/-! ## Sorry-free helpers: conjugation by translations, the spiral centre, skew algebra -/

/-- **`A_C` is invariant under space translations** `u ↦ u(·, · + c)` (same constant): smoothness and the
divergence condition are translation covariant (`IsDivFree.comp_add_right`), the heat flow and the Oseen–Duhamel
term commute with translations (tree `heatFlow_comp_add_right`, `oseenDuhamel_comp_add_right`), the Type-I bound
is uniform in `x` (KNSS 2009 §1: the symmetries of the problem; companion of the tree's
`IsTypeIAncientMild.comp_sub_right`). -/
theorem isTypeIAncientMild_comp_add_right {C : ℝ}
    {u : ℝ → EuclideanSpace ℝ (Fin 3) → EuclideanSpace ℝ (Fin 3)} (h : IsTypeIAncientMild C u)
    (c : EuclideanSpace ℝ (Fin 3)) : IsTypeIAncientMild C (fun t x => u t (x + c)) := by
  refine ⟨?_, fun t ht => (h.isDivFree ht).comp_add_right c, fun s t hst ht x => ?_,
    fun t ht x => h.norm_le ht (x + c)⟩
  · have e : (uncurry fun t x => u t (x + c)) =
        uncurry u ∘ fun p : ℝ × EuclideanSpace ℝ (Fin 3) => (p.1, p.2 + c) := by
      funext p
      rfl
    rw [e]
    refine h.contDiffOn.comp ((contDiff_fst.prodMk (contDiff_snd.add contDiff_const)).contDiffOn) ?_
    intro p hp
    exact mem_prod.2 ⟨(mem_prod.1 hp).1, mem_univ _⟩
  · show u t (x + c) = heatFlow (fun y => u s (y + c)) (t - s) x -
        oseenDuhamel 1 s (fun τ y => u τ (y + c)) (fun τ y => u τ (y + c)) t x
    rw [heatFlow_comp_add_right, oseenDuhamel_comp_add_right]
    exact h.mild_eq hst ht (x + c)

/-- For `σ ≠ 0` and `A` skew the spiral scaling `ξ = (a, σ, A)` has a centre: `σc + Ac = −a` is solvable
(`⟪(σ + A)v, v⟫ = σ‖v‖²`, so `σ + A` is injective, hence surjective on `ℝ³`). -/
theorem exists_spiral_centre {σ : ℝ} (hσ : σ ≠ 0)
    {A : EuclideanSpace ℝ (Fin 3) →L[ℝ] EuclideanSpace ℝ (Fin 3)} (hA : ∀ x, inner ℝ (A x) x = 0)
    (a : EuclideanSpace ℝ (Fin 3)) : ∃ c : EuclideanSpace ℝ (Fin 3), σ • c + A c = -a := by
  let M : EuclideanSpace ℝ (Fin 3) →ₗ[ℝ] EuclideanSpace ℝ (Fin 3) :=
    σ • LinearMap.id + (A : EuclideanSpace ℝ (Fin 3) →ₗ[ℝ] EuclideanSpace ℝ (Fin 3))
  have hM : ∀ v, M v = σ • v + A v := fun v => rfl
  have hinj : Function.Injective M := by
    intro v w hvw
    have h0 : M (v - w) = 0 := by rw [map_sub, hvw, sub_self]
    rw [hM] at h0
    have h1 : inner ℝ (σ • (v - w) + A (v - w)) (v - w) = 0 := by rw [h0, inner_zero_left]
    rw [inner_add_left, hA (v - w), add_zero, real_inner_smul_left, real_inner_self_eq_norm_sq] at h1
    have h2 : ‖v - w‖ ^ 2 = 0 := by
      rcases mul_eq_zero.1 h1 with h | h
      · exact absurd h hσ
      · exact h
    have h3 : v - w = 0 := by
      rw [← norm_eq_zero]
      exact pow_eq_zero_iff two_ne_zero |>.1 h2
    exact sub_eq_zero.1 h3
  obtain ⟨c, hc⟩ := (LinearMap.injective_iff_surjective.1 hinj) (-a)
  exact ⟨c, by rw [← hM]; exact hc⟩

/-- Skewness `⟪Ax, x⟫ = 0` polarises to `⟪Ax, y⟫ = −⟪Ay, x⟫`. -/
theorem inner_skew_swap {A : EuclideanSpace ℝ (Fin 3) →L[ℝ] EuclideanSpace ℝ (Fin 3)}
    (hA : ∀ x, inner ℝ (A x) x = 0) (x y : EuclideanSpace ℝ (Fin 3)) :
    inner ℝ (A x) y = - inner ℝ (A y) x := by
  have h := hA (x + y)
  rw [map_add, inner_add_left, inner_add_right, inner_add_right, hA x, hA y, zero_add, add_zero] at h
  have h' : inner ℝ (A y) x = - inner ℝ (A x) y := by linarith
  rw [h']
  ring

/-- For a skew `A`, a NONZERO vector of `ker A` is not in `range A` (`range A ⊥ ker A`): the normal form
`A a = 0`, `a ≠ 0` of a nonzero-pitch screw (the disprover's `HelicalTypeILiouville`) is an instance of the
route item's hypothesis `a ∉ range A`. -/
theorem not_mem_range_of_skew {A : EuclideanSpace ℝ (Fin 3) →L[ℝ] EuclideanSpace ℝ (Fin 3)}
    (hA : ∀ x, inner ℝ (A x) x = 0) {a : EuclideanSpace ℝ (Fin 3)} (ha : A a = 0) (ha0 : a ≠ 0) :
    a ∉ Set.range A := by
  rintro ⟨c, hc⟩
  apply ha0
  have h1 : inner ℝ a a = 0 := by
    calc inner ℝ a a = inner ℝ (A c) a := by rw [hc]
      _ = - inner ℝ (A a) c := inner_skew_swap hA c a
      _ = 0 := by rw [ha, inner_zero_left, neg_zero]
  exact inner_self_eq_zero.1 h1

/-! ## Compositions (sorry-free over the stubs) -/

/-- **Periodic Type-I ancient Liouville on the whole past** (the merge group's `PeriodicTypeIAncientLiouville`,
"discrete translations are free"): stubs 2 → 3 → 4. -/
theorem periodicPastLiouville {C : ℝ}
    {u : ℝ → EuclideanSpace ℝ (Fin 3) → EuclideanSpace ℝ (Fin 3)} (hu : IsTypeIAncientMild C u)
    {L : EuclideanSpace ℝ (Fin 3)} (hL : L ≠ 0) (hper : ∀ t < 0, ∀ x, u t (x + L) = u t x) :
    ∀ t < 0, ∀ x, u t x = 0 :=
  stub_smallPastLiouville C u hu (stub_blowdownKillsPeriod stub_classCompactness C u hu L hL hper)

/-- **Periodic Liouville on a backward END** `t < θ`, `θ ≤ 0`: apply the whole-past statement to the backward
shift `u(· + θ) ∈ A_C` (`IsTypeIAncientMild.comp_sub_right`; periodicity is time-independent). -/
theorem periodicEndLiouville {C : ℝ}
    {u : ℝ → EuclideanSpace ℝ (Fin 3) → EuclideanSpace ℝ (Fin 3)} (hu : IsTypeIAncientMild C u)
    {L : EuclideanSpace ℝ (Fin 3)} (hL : L ≠ 0) {θ : ℝ} (hθ : θ ≤ 0)
    (hper : ∀ t < θ, ∀ x, u t (x + L) = u t x) : ∀ t < θ, ∀ x, u t x = 0 := by
  intro t ht x
  have hv : IsTypeIAncientMild C (fun s => u (s - -θ)) := hu.comp_sub_right (by linarith)
  have hpv : ∀ s < 0, ∀ y, (fun s => u (s - -θ)) s (y + L) = (fun s => u (s - -θ)) s y := by
    intro s hs y
    exact hper (s - -θ) (by linarith) y
  have key := periodicPastLiouville hv hL hpv (t - θ) (by linarith) x
  have e : t - θ - -θ = t := by ring
  simpa only [e] using key

/-- **The route item `HelicalEndLiouville` (stmt-NavierStokesRegularity-14062, crux r7, hypothesis `hH` of the
route's deciding theorem `closes`) BY NAME from stubs 1–4**: screw ⊃ lattice, then the periodic end-Liouville
theorem. -/
theorem helicalEndLiouville_of_stubs : HelicalEndLiouville := by
  intro C u hu a A θ hA hra hθ hsym
  obtain ⟨L, hL, hper⟩ := stub_screwLattice C u hu a A θ hA hra hθ hsym
  exact periodicEndLiouville hu hL hθ hper

/-- **The disprover's barrier reduction `Disproof.HelicalTypeILiouville`, closed by stubs 1–4** (its shape:
`A ≠ 0` skew, `a ≠ 0`, `A a = 0`, symmetry on the whole past; `a ∉ range A` by `not_mem_range_of_skew`). -/
theorem helicalTypeILiouville_of_stubs :
    ∀ (C : ℝ) (u : ℝ → EuclideanSpace ℝ (Fin 3) → EuclideanSpace ℝ (Fin 3)),
      IsTypeIAncientMild C u →
      ∀ (a : EuclideanSpace ℝ (Fin 3)) (A : EuclideanSpace ℝ (Fin 3) →L[ℝ] EuclideanSpace ℝ (Fin 3)),
        (∀ x, inner ℝ (A x) x = 0) → A ≠ 0 → a ≠ 0 → A a = 0 →
        (∀ t < 0, ∀ x, fderiv ℝ (u t) x (a + A x) - A (u t x) = 0) →
        ∀ t < 0, ∀ x, u t x = 0 := by
  intro C u hu a A hA _hA0 ha0 haA hsym
  exact helicalEndLiouville_of_stubs C u hu a A 0 hA (not_mem_range_of_skew hA haA ha0) le_rfl hsym

/-- **The translation leaf as the case `A = 0`** (`a ∉ range 0 = {0}` iff `a ≠ 0`): an element of `A_C` with
`a·∇u ≡ 0` on the past vanishes — through the stubs this is the tree's `KNSS2009_typeI_rate_liouville_holds`
re-derived for abstract `A_C` (unbounded near `t = 0`). -/
theorem translationLeaf_of_stubs :
    ∀ (C : ℝ) (u : ℝ → EuclideanSpace ℝ (Fin 3) → EuclideanSpace ℝ (Fin 3)),
      IsTypeIAncientMild C u → ∀ (a : EuclideanSpace ℝ (Fin 3)), a ≠ 0 →
        (∀ t < 0, ∀ x, fderiv ℝ (u t) x a = 0) → ∀ t < 0, ∀ x, u t x = 0 := by
  intro C u hu a ha0 hsym
  have hra : a ∉ Set.range (0 : EuclideanSpace ℝ (Fin 3) →L[ℝ] EuclideanSpace ℝ (Fin 3)) := by
    rintro ⟨c, hc⟩
    exact ha0 (by rw [← hc]; simp)
  refine helicalEndLiouville_of_stubs C u hu a 0 0 (fun x => by simp) hra le_rfl ?_
  intro t ht x
  simpa using hsym t ht x

/-- Stub 5 is the route item `AxisymEndLiouville` (stmt-NavierStokesRegularity-14061), verbatim. -/
theorem stub_axisymEndLiouville_iff :
    (∀ (C : ℝ) (u : ℝ → EuclideanSpace ℝ (Fin 3) → EuclideanSpace ℝ (Fin 3)),
      IsTypeIAncientMild C u →
      ∀ (c : EuclideanSpace ℝ (Fin 3)) (A : EuclideanSpace ℝ (Fin 3) →L[ℝ] EuclideanSpace ℝ (Fin 3)) (θ : ℝ),
        (∀ x, inner ℝ (A x) x = 0) → A ≠ 0 → θ ≤ 0 →
        (∀ t < θ, ∀ x, fderiv ℝ (u t) x (A (x - c)) - A (u t x) = 0) →
        ∀ t < θ, ∀ x, u t x = 0) ↔ AxisymEndLiouville :=
  Iff.rfl

/-- **The skeleton concludes the crux BY NAME**: `SymmetricLiouville` (route `SymmetryModuliCount`,
stmt-NavierStokesRegularity-4053) from the six stubs.  Conjugacy bookkeeping: `σ = 0` ⇒ Killing generator
`(a, A)`, split on `a ∈ range A` (rotation about the axis through `−c`, `a = Ac`: stub 5 at `θ = 0`) /
`a ∉ range A` (translation or nonzero-pitch screw: stubs 1–4 through `helicalEndLiouville_of_stubs` at
`θ = 0`); `σ ≠ 0` ⇒ translate to the centre `c` of the spiral scaling (`exists_spiral_centre`,
`isTypeIAncientMild_comp_add_right`), divide the generator by `σ`, stub 6. -/
theorem SymmetricLiouville_of : SymmetricLiouville := by
  intro C u hu a σ A hA hne hL t ht x
  have hcl : IsTypeIAncientMild C u := isTypeIAncientMild_iff.2 hu
  rcases eq_or_ne σ 0 with rfl | hσ
  · -- ISOMETRIC (Killing) leaves: `L_ξ u = ∇u·(a + Ax) − Au`
    have hK : ∀ t < 0, ∀ x, fderiv ℝ (u t) x (a + A x) - A (u t x) = 0 := by
      intro t ht x
      have h1 := hL t ht x
      simp only [zero_smul, add_zero, mul_zero, zero_mul] at h1
      exact h1
    by_cases hra : a ∈ Set.range A
    · -- rotation about the axis through `-c`: stub 5 at `θ = 0`
      obtain ⟨c, hc⟩ := hra
      have hA0 : A ≠ 0 := by
        rintro rfl
        apply hne
        refine ⟨?_, rfl, rfl⟩
        rw [← hc]
        simp
      refine stub_axisymEndLiouville C u hcl (-c) A 0 hA hA0 le_rfl ?_ t ht x
      intro t ht x
      have e : A (x - -c) = a + A x := by
        rw [sub_neg_eq_add, map_add, hc, add_comm]
      rw [e]
      exact hK t ht x
    · -- translation or screw of nonzero pitch: stubs 1–4 at `θ = 0`
      exact helicalEndLiouville_of_stubs C u hcl a A 0 hA hra le_rfl hK t ht x
  · -- SPIRAL SCALINGS `σ ≠ 0`: translate to the centre, normalise the rate to `1`, stub 6
    obtain ⟨c, hc⟩ := exists_spiral_centre hσ hA a
    have hv : IsTypeIAncientMild C (fun t x => u t (x + c)) := isTypeIAncientMild_comp_add_right hcl c
    set A' : EuclideanSpace ℝ (Fin 3) →L[ℝ] EuclideanSpace ℝ (Fin 3) := σ⁻¹ • A with hA'def
    have hA' : ∀ x, inner ℝ (A' x) x = 0 := by
      intro x
      rw [hA'def, FunLike.coe_smul, Pi.smul_apply, real_inner_smul_left, hA x, mul_zero]
    -- the normalised symmetry of the translated field
    have hLv : ∀ t < 0, ∀ x, fderiv ℝ (fun y => u t (y + c)) x (x + A' x) + u t (x + c) +
        (2 * t) • timeDeriv (fun s y => u s (y + c)) t x - A' (u t (x + c)) = 0 := by
      intro t ht x
      have key := hL t ht (x + c)
      have e1 : a + σ • (x + c) + A (x + c) = σ • x + A x := by
        have h0 : σ • c + A c + a = 0 := by rw [hc, neg_add_cancel]
        calc a + σ • (x + c) + A (x + c) = σ • x + A x + (σ • c + A c + a) := by
              rw [smul_add, map_add]; abel
          _ = σ • x + A x := by rw [h0, add_zero]
      rw [e1] at key
      have e2 : fderiv ℝ (fun y => u t (y + c)) x = fderiv ℝ (u t) (x + c) := by
        rw [fderiv_comp_add_right]
      have e3 : timeDeriv (fun s y => u s (y + c)) t x = timeDeriv u t (x + c) := rfl
      rw [e2, e3]
      have k2 := congrArg (fun w => σ⁻¹ • w) key
      simp only [smul_zero, smul_add, smul_sub, smul_smul, inv_mul_cancel₀ hσ, one_smul] at k2
      have e5 : σ⁻¹ * (2 * σ * t) = 2 * t := by
        field_simp
      have e6 : σ⁻¹ • fderiv ℝ (u t) (x + c) (σ • x + A x) = fderiv ℝ (u t) (x + c) (x + A' x) := by
        rw [← (fderiv ℝ (u t) (x + c)).map_smul]
        congr 1
        rw [hA'def, FunLike.coe_smul, Pi.smul_apply, smul_add, smul_smul, inv_mul_cancel₀ hσ, one_smul]
      have e7 : σ⁻¹ • A (u t (x + c)) = A' (u t (x + c)) := by
        rw [hA'def, FunLike.coe_smul, Pi.smul_apply]
      rw [e5, e6, e7] at k2
      exact k2
    -- conclude on the translated field by stub 6, then translate back
    have hzero : ∀ t < 0, ∀ x, (fun t x => u t (x + c)) t x = 0 :=
      stub_spiralScalingLeaf C (fun t x => u t (x + c)) hv A' hA' hLv
    have := hzero t ht (x - c)
    simpa only [sub_add_cancel] using this

end Summit.NavierStokesRegularity.NavierStokesRegularity.Cruxes.SymmetricLiouville.ScrewLatticeBlowdown

end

◆ ◆ ◆ ◆ ◆

| Work item |
The answer should contain only the lines from the first line of the entries through the line holding "divergence condition are", each exactly as written.

| Response to this task |
/-! ## Sorry-free helpers: conjugation by translations, the spiral centre, skew algebra -/

/-- **`A_C` is invariant under space translations** `u ↦ u(·, · + c)` (same constant): smoothness and the
divergence condition are translation covariant (`IsDivFree.comp_add_right`), the heat flow and the Oseen–Duhamel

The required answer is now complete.